Transcribe each record exactly. Include every one.
---+---
/-- **Homotopy invariance.** For a homotopy `F` (rel endpoints) from `E` to `E'` and a
subdivision fine for `F`, the products of the labels of the edges of `E` and of `E'` agree:
grid squares mapped into a piece give the square relation by the square lemma and the label
calculus of that piece, and the side columns are constant paths. [cite: HatcherAT2002, proof of Thm. 1.20] -/
theorem pathProd_eq_of_homotopy {y y' : Y} {E E' : Path y y'} (F : E.Homotopy E') {n : ℕ}
    (hF : D.Fine F.toContinuousMap n) : D.pathProd E n n = D.pathProd E' n n := by
  set Fc : C(I × I, Y) := F.toContinuousMap with hFc
  obtain ⟨hn, hsq⟩ := hF
  let H : ℕ → ℕ → G := fun i j => D.lab (hEdge Fc n i j)
  let V : ℕ → ℕ → G := fun i j => D.lab (vEdge Fc n i j)
  -- square relations
  have rel : ∀ i j, i < n → j < n → V i (j + 1) * H i j = H (i + 1) j * V i j := by
    intro i j hi hj
    -- the square `(i, j)` is mapped into a piece `P`
    obtain ⟨P, hP, hPS⟩ : ∃ P : D.Piece, (P = D.pieceU ∨ P = D.pieceT) ∧
        MapsTo Fc (sq n i j) P.S := by
      rcases hsq i j hi hj with h | h
      · exact ⟨D.pieceU, Or.inl rfl, h⟩
      · exact ⟨D.pieceT, Or.inr rfl, h⟩
    have hbS : ∀ u, hEdge Fc n i j u ∈ P.S := fun u => hPS (hEdge_mem n i j u)
    have htS : ∀ u, hEdge Fc n (i + 1) j u ∈ P.S := fun u => hPS (hEdge_succ_mem n i j u)
    have hlS : ∀ u, vEdge Fc n i j u ∈ P.S := fun u => hPS (vEdge_mem n i j u)
    have hrS : ∀ u, vEdge Fc n i (j + 1) u ∈ P.S := fun u => hPS (vEdge_succ_mem n i j u)
    have hw : HomotopicWithin P.S ((hEdge Fc n i j).trans (vEdge Fc n i (j + 1)))
        ((vEdge Fc n i j).trans (hEdge Fc n (i + 1) j)) := by
      refine homotopicWithin_of_square (Fc.comp (sqMap n i j)) (fun p => hPS (sqMap_mem n i j p))
        _ _ _ _ (fun u => ?_) (fun u => ?_) (fun u => ?_) (fun u => ?_)
      · rw [hEdge_apply, ContinuousMap.comp_apply, sqMap_apply, Set.Icc.convexComb_zero]
      · rw [vEdge_apply, ContinuousMap.comp_apply, sqMap_apply, Set.Icc.convexComb_one]
      · rw [vEdge_apply, ContinuousMap.comp_apply, sqMap_apply, Set.Icc.convexComb_zero]
      · rw [hEdge_apply, ContinuousMap.comp_apply, sqMap_apply, Set.Icc.convexComb_one]
    have e := D.lab_congr P hP hw
    rw [D.lab_trans P hP _ _ hbS hrS, D.lab_trans P hP _ _ hlS htS] at e
    exact e
  -- side columns are constant paths
  have hleft : ∀ i, i < n → V i 0 = 1 := fun i _ =>
    D.lab_eq_one_of_const _ fun u => by rw [vEdge_apply, gc_zero]; exact F.source _
  have hright : ∀ i, i < n → V i n = 1 := fun i _ =>
    D.lab_eq_one_of_const _ fun u => by rw [vEdge_apply, gc_self hn]; exact F.target _
  have hgrid := rowProd_eq_rowProd_of_grid n H V rel hleft hright
  -- bottom and top rows
  have hbot : rowProd H 0 n = D.pathProd E n n :=
    rowProd_congr n fun j _ => D.lab_congr_pt _ _ fun u => by
      rw [hEdge_apply, gc_zero]; exact F.apply_zero _
  have htop : rowProd H n n = D.pathProd E' n n :=
    rowProd_congr n fun j _ => D.lab_congr_pt _ _ fun u => by
      rw [hEdge_apply, gc_self hn]; exact F.apply_one _
  rw [← hbot, ← htop]
  exact hgrid
import Summits.Ventures.PercRepro.RankLevelSetBiIndepTruncate
import Summits.Ventures.PercRepro.RankLevelSetBiIndepLR

/-! # RankLevelSetBiIndepLRTruncate — TRUNCATION PRESERVES THE LIKELIHOOD-RATIO MONOTONICITY (LR) (night-1 g26;
dossier §38.10)

THEOREM (`biIndepLR_truncateTo`): `BiIndepLR M → BiIndepLR (truncateTo M k)`. PROOF: the bi-independent family of
the truncation `T_k M` is the window `n − k ≤ r ≤ k` of that of `M` (`biIndep_truncateTo`), so the marked counts of
`T_k M` are those of `M` inside the window and `0` outside; a TP2 inequality `a_q b_p ≤ a_p b_q` (`p ≤ q`) of `T_k M`
is trivial when its left side vanishes, and otherwise `p` and `q + 1` lie in the window, hence so do `p + 1` and `q`,
and the inequality is the one of `M`. Nothing here asserts (LR); every declaration has a docstring; imports: the
cell's own modules and Mathlib only. Axioms: standard. -/

namespace PercRepro

open Set Matroid

variable {α : Type}

/-- **The through-`y` count of the truncation**: `a_j(T_k M; y) = a_j(M; y)` inside the window, `0` outside. -/
lemma yThroughCount_truncateTo (M : Matroid α) [M.Finite] (k : ℕ) (y : α) (j : ℕ) :
    haveI := truncateTo_finite M k
    yThroughCount (truncateTo M k) y j =
      if j + 1 ≤ k ∧ M.E.ncard - (j + 1) ≤ k then yThroughCount M y j else 0 := by
  haveI := truncateTo_finite M k
  unfold yThroughCount
  rw [biIndep_truncateTo]
  split_ifs with hw
  · rfl
  · simp

/-- **The avoid-`y` count of the truncation**: `b_j(T_k M; y) = b_j(M; y)` inside the window, `0` outside. -/
lemma yAvoidCount_truncateTo (M : Matroid α) [M.Finite] (k : ℕ) (y : α) (j : ℕ) :
    haveI := truncateTo_finite M k
    yAvoidCount (truncateTo M k) y j =
      if j ≤ k ∧ M.E.ncard - j ≤ k then yAvoidCount M y j else 0 := by
  haveI := truncateTo_finite M k
  unfold yAvoidCount
  rw [biIndep_truncateTo]
  split_ifs with hw
  · rfl
  · simp

/-- **Truncation preserves (LR)**: `BiIndepLR M → BiIndepLR (truncateTo M k)`. -/
theorem biIndepLR_truncateTo (M : Matroid α) [M.Finite] (k : ℕ) (hM : BiIndepLR M) :
    haveI := truncateTo_finite M k
    BiIndepLR (truncateTo M k) := by
  haveI := truncateTo_finite M k
  intro y hy p q hpq
  rw [truncateTo_E] at hy
  rw [yThroughCount_truncateTo, yThroughCount_truncateTo, yAvoidCount_truncateTo, yAvoidCount_truncateTo]
  by_cases hq : q + 1 ≤ k ∧ M.E.ncard - (q + 1) ≤ k
  · by_cases hp : p ≤ k ∧ M.E.ncard - p ≤ k
    · rw [if_pos hq, if_pos hp, if_pos (by omega), if_pos (by omega)]
      exact hM y hy p q hpq
    · rw [if_neg hp, mul_zero]
      exact Nat.zero_le _
  · rw [if_neg hq, zero_mul]
    exact Nat.zero_le _

end PercRepro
---+---
**SOLUTION:**
/-- **Homotopy invariance.** For a homotopy `F` (rel endpoints) from `E` to `E'` and a
subdivision fine for `F`, the products of the labels of the edges of `E` and of `E'` agree:
grid squares mapped into a piece give the square relation by the square lemma and the label
calculus of that piece, and the side columns are constant paths. [cite: HatcherAT2002, proof of Thm. 1.20] -/
theorem pathProd_eq_of_homotopy {y y' : Y} {E E' : Path y y'} (F : E.Homotopy E') {n : ℕ}
    (hF : D.Fine F.toContinuousMap n) : D.pathProd E n n = D.pathProd E' n n := by
  set Fc : C(I × I, Y) := F.toContinuousMap with hFc
  obtain ⟨hn, hsq⟩ := hF
  let H : ℕ → ℕ → G := fun i j => D.lab (hEdge Fc n i j)
  let V : ℕ → ℕ → G := fun i j => D.lab (vEdge Fc n i j)
  -- square relations
  have rel : ∀ i j, i < n → j < n → V i (j + 1) * H i j = H (i + 1) j * V i j := by
    intro i j hi hj
    -- the square `(i, j)` is mapped into a piece `P`
    obtain ⟨P, hP, hPS⟩ : ∃ P : D.Piece, (P = D.pieceU ∨ P = D.pieceT) ∧
        MapsTo Fc (sq n i j) P.S := by
      rcases hsq i j hi hj with h | h
      · exact ⟨D.pieceU, Or.inl rfl, h⟩
      · exact ⟨D.pieceT, Or.inr rfl, h⟩
    have hbS : ∀ u, hEdge Fc n i j u ∈ P.S := fun u => hPS (hEdge_mem n i j u)
    have htS : ∀ u, hEdge Fc n (i + 1) j u ∈ P.S := fun u => hPS (hEdge_succ_mem n i j u)
    have hlS : ∀ u, vEdge Fc n i j u ∈ P.S := fun u => hPS (vEdge_mem n i j u)
    have hrS : ∀ u, vEdge Fc n i (j + 1) u ∈ P.S := fun u => hPS (vEdge_succ_mem n i j u)
    have hw : HomotopicWithin P.S ((hEdge Fc n i j).trans (vEdge Fc n i (j + 1)))
        ((vEdge Fc n i j).trans (hEdge Fc n (i + 1) j)) := by
      refine homotopicWithin_of_square (Fc.comp (sqMap n i j)) (fun p => hPS (sqMap_mem n i j p))
        _ _ _ _ (fun u => ?_) (fun u => ?_) (fun u => ?_) (fun u => ?_)
      · rw [hEdge_apply, ContinuousMap.comp_apply, sqMap_apply, Set.Icc.convexComb_zero]
      · rw [vEdge_apply, ContinuousMap.comp_apply, sqMap_apply, Set.Icc.convexComb_one]
      · rw [vEdge_apply, ContinuousMap.comp_apply, sqMap_apply, Set.Icc.convexComb_zero]
      · rw [hEdge_apply, ContinuousMap.comp_apply, sqMap_apply, Set.Icc.convexComb_one]
    have e := D.lab_congr P hP hw
    rw [D.lab_trans P hP _ _ hbS hrS, D.lab_trans P hP _ _ hlS htS] at e
    exact e
  -- side columns are constant paths
  have hleft : ∀ i, i < n → V i 0 = 1 := fun i _ =>
    D.lab_eq_one_of_const _ fun u => by rw [vEdge_apply, gc_zero]; exact F.source _
  have hright : ∀ i, i < n → V i n = 1 := fun i _ =>
    D.lab_eq_one_of_const _ fun u => by rw [vEdge_apply, gc_self hn]; exact F.target _
  have hgrid := rowProd_eq_rowProd_of_grid n H V rel hleft hright
  -- bottom and top rows
  have hbot : rowProd H 0 n = D.pathProd E n n :=
    rowProd_congr n fun j _ => D.lab_congr_pt _ _ fun u => by
      rw [hEdge_apply, gc_zero]; exact F.apply_zero _
  have htop : rowProd H n n = D.pathProd E' n n :=
    rowProd_congr n fun j _ => D.lab_congr_pt _ _ fun u => by
      rw [hEdge_apply, gc_self hn]; exact F.apply_one _
  rw [← hbot, ← htop]
  exact hgrid
import Summits.Ventures.PercRepro.RankLevelSetBiIndepTruncate
import Summits.Ventures.PercRepro.RankLevelSetBiIndepLR

/-! # RankLevelSetBiIndepLRTruncate — TRUNCATION PRESERVES THE LIKELIHOOD-RATIO MONOTONICITY (LR) (night-1 g26;
dossier §38.10)

THEOREM (`biIndepLR_truncateTo`): `BiIndepLR M → BiIndepLR (truncateTo M k)`. PROOF: the bi-independent family of
the truncation `T_k M` is the window `n − k ≤ r ≤ k` of that of `M` (`biIndep_truncateTo`), so the marked counts of
`T_k M` are those of `M` inside the window and `0` outside; a TP2 inequality `a_q b_p ≤ a_p b_q` (`p ≤ q`) of `T_k M`
is trivial when its left side vanishes, and otherwise `p` and `q + 1` lie in the window, hence so do `p + 1` and `q`,
and the inequality is the one of `M`. Nothing here asserts (LR); every declaration has a docstring; imports: the
cell's own modules and Mathlib only. Axioms: standard. -/

namespace PercRepro

open Set Matroid

variable {α : Type}

/-- **The through-`y` count of the truncation**: `a_j(T_k M; y) = a_j(M; y)` inside the window, `0` outside. -/
lemma yThroughCount_truncateTo (M : Matroid α) [M.Finite] (k : ℕ) (y : α) (j : ℕ) :
    haveI := truncateTo_finite M k
    yThroughCount (truncateTo M k) y j =
      if j + 1 ≤ k ∧ M.E.ncard - (j + 1) ≤ k then yThroughCount M y j else 0 := by
  haveI := truncateTo_finite M k
  unfold yThroughCount
  rw [biIndep_truncateTo]
  split_ifs with hw
  · rfl
  · simp

/-- **The avoid-`y` count of the truncation**: `b_j(T_k M; y) = b_j(M; y)` inside the window, `0` outside. -/
lemma yAvoidCount_truncateTo (M : Matroid α) [M.Finite] (k : ℕ) (y : α) (j : ℕ) :
    haveI := truncateTo_finite M k
    yAvoidCount (truncateTo M k) y j =
      if j ≤ k ∧ M.E.ncard - j ≤ k then yAvoidCount M y j else 0 := by
  haveI := truncateTo_finite M k
  unfold yAvoidCount
  rw [biIndep_truncateTo]
  split_ifs with hw
  · rfl
  · simp

/-- **Truncation preserves (LR)**: `BiIndepLR M → BiIndepLR (truncateTo M k)`. -/
theorem biIndepLR_truncateTo (M : Matroid α) [M.Finite] (k : ℕ) (hM : BiIndepLR M) :
    haveI := truncateTo_finite M k
    BiIndepLR (truncateTo M k) := by
  haveI := truncateTo_finite M k
  intro y hy p q hpq
  rw [truncateTo_E] at hy
  rw [yThroughCount_truncateTo, yThroughCount_truncateTo, yAvoidCount_truncateTo, yAvoidCount_truncateTo]
  by_cases hq : q + 1 ≤ k ∧ M.E.ncard - (q + 1) ≤ k
  · by_cases hp : p ≤ k ∧ M.E.ncard - p ≤ k
    · rw [if_pos hq, if_pos hp, if_pos (by omega), if_pos (by omega)]
      exact hM y hy p q hpq
    · rw [if_neg hp, mul_zero]
      exact Nat.zero_le _
  · rw [if_neg hq, zero_mul]
    exact Nat.zero_le _

end PercRepro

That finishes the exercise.